Below are lines of data; restate word for word those running from the line containing "gate open or" to the line containing "generalize g2Open θocc", inclusive, and no others.

*** Opening of Dataset ***

/-- ON A ROW TYPED WITH THE d-HEAD ONLY («UND:MULTIORB | UND:MULTIORB+EPH», the ordered-3d control letter of Ni metal M165 / Cr
M163 / CrAs-AFM) THE GATE ONLY LOWERS: an open gate words «EPH», which carries no typed primary ⇒ DISAGREE (the no-primary floor),
while the un-gated firing word «UND:MULTIORB(…)+EPH» is AGREE. This is why θ_occ may not be ≤ 0.877: Ni metal prints occ 0.871 with
k = 5, and gating it would manufacture a DISAGREE. [folklore] -/
theorem g2_dhead_typed_only_lowers (θocc k occ θ : ℕ) (shares : List ℕ) :
    (g2Open θocc k occ = true → score (g2Word undMultiorb θocc k occ θ shares) [[undMultiorb], [undMultiorb, eph]] = .DISAGREE)
    ∧ (d3Fires θ shares = true → g2Open θocc k occ = false →
        score (g2Word undMultiorb θocc k occ θ shares) [[undMultiorb], [undMultiorb, eph]] = .AGREE) := by
  refine ⟨fun hg => ?_, fun hf hg => ?_⟩
  · unfold g2Word; rw [if_pos hg]; decide
  · unfold g2Word d3Word; rw [hg, hf]; decide

/-- ON A ROW TYPED «EPH | h+EPH» (the two-leg-typed rows of §5, OsB₂ / RuB₂ / LaIr₃ …) THE GATE CHANGES NOTHING: AGREE with the
gate open or shut, D3 firing or silent. [folklore] -/
theorem g2_mixed_typed_inert (h : Head) (hh : h = undMixed ∨ h = undMultiorb) (θocc k occ θ : ℕ) (shares : List ℕ) :
    score (g2Word h θocc k occ θ shares) [[eph], [h, eph]] = .AGREE := by
  unfold g2Word d3Word
  generalize g2Open θocc k occ = g; generalize d3Fires θ shares = b
  rcases hh with rfl | rfl <;> cases g <;> cases b <;> decide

*** Close of Dataset ***

Task result
gate open or shut, D3 firing or silent. [folklore] -/
theorem g2_mixed_typed_inert (h : Head) (hh : h = undMixed ∨ h = undMultiorb) (θocc k occ θ : ℕ) (shares : List ℕ) :
    score (g2Word h θocc k occ θ shares) [[eph], [h, eph]] = .AGREE := by
  unfold g2Word d3Word
  generalize g2Open θocc k occ = g; generalize d3Fires θ shares = b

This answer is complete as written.